• **Problem statement**:
After locating "antiInd_mem_antiSpace (isBarCommuting_galT P)" in the listing below, copy that line and each one after it exactly, ending with the line that has "elemAnti s₀ x₀ ∈ galAntiSpan F n := by".

*** Data shown ***

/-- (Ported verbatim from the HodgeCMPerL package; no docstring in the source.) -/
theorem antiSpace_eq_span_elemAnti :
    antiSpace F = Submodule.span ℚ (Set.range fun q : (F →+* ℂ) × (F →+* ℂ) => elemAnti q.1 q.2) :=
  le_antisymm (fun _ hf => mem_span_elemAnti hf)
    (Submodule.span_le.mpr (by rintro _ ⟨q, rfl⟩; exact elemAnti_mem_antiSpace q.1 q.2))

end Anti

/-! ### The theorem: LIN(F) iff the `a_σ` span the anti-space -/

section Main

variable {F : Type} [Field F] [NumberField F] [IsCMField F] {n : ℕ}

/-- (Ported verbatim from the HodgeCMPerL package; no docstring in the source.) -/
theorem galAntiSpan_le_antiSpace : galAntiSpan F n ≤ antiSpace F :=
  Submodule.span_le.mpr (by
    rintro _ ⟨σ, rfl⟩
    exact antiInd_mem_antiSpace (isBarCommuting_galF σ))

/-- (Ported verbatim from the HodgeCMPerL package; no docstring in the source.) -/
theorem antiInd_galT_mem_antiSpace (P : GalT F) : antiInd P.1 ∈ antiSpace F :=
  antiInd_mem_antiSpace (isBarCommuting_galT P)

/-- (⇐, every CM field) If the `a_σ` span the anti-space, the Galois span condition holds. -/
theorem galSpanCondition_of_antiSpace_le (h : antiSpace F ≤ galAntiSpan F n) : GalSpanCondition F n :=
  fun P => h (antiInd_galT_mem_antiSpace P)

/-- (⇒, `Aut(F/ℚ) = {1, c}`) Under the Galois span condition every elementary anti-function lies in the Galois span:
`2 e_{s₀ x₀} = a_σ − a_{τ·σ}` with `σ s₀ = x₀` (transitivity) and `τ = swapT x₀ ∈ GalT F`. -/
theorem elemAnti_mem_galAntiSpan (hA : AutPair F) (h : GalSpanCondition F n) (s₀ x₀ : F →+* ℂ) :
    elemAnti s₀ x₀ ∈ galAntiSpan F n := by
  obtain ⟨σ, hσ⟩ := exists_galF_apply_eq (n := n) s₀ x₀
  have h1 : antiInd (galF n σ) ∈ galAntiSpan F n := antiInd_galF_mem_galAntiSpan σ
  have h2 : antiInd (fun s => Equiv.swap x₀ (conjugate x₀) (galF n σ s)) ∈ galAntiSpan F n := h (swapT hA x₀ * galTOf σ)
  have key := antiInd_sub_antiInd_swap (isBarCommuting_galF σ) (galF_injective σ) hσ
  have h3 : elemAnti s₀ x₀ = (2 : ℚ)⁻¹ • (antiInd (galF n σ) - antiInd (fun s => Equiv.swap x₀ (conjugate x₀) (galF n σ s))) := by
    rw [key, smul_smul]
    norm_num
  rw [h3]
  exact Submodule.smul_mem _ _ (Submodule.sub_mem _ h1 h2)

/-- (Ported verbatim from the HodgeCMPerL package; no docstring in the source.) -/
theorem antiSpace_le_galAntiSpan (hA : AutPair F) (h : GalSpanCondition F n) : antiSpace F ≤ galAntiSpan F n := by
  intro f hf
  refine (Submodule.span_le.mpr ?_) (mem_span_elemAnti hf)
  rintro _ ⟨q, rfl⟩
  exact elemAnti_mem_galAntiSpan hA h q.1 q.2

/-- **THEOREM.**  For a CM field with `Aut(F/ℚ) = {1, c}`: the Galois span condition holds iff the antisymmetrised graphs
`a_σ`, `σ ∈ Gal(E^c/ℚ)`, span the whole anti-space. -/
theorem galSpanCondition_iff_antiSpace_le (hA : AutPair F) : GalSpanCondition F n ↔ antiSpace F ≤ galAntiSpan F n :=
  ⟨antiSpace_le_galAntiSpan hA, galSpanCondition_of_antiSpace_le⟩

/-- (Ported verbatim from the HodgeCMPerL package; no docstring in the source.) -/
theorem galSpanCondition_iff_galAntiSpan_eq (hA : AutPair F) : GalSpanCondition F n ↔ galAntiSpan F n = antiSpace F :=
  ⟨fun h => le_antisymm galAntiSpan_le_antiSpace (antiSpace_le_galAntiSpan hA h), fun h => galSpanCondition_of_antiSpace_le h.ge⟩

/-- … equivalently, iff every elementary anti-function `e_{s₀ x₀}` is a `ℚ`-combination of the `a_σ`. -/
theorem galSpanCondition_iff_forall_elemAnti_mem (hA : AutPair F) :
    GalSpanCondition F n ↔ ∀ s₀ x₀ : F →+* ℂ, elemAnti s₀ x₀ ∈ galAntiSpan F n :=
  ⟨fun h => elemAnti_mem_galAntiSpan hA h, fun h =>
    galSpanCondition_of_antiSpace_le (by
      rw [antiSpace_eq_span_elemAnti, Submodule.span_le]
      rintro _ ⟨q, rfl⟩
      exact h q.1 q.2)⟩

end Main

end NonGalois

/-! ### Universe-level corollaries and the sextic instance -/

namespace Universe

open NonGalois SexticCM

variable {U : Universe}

***

• **Exercise answer**:
  antiInd_mem_antiSpace (isBarCommuting_galT P)

/-- (⇐, every CM field) If the `a_σ` span the anti-space, the Galois span condition holds. -/
theorem galSpanCondition_of_antiSpace_le (h : antiSpace F ≤ galAntiSpan F n) : GalSpanCondition F n :=
  fun P => h (antiInd_galT_mem_antiSpace P)

/-- (⇒, `Aut(F/ℚ) = {1, c}`) Under the Galois span condition every elementary anti-function lies in the Galois span:
`2 e_{s₀ x₀} = a_σ − a_{τ·σ}` with `σ s₀ = x₀` (transitivity) and `τ = swapT x₀ ∈ GalT F`. -/
theorem elemAnti_mem_galAntiSpan (hA : AutPair F) (h : GalSpanCondition F n) (s₀ x₀ : F →+* ℂ) :
    elemAnti s₀ x₀ ∈ galAntiSpan F n := by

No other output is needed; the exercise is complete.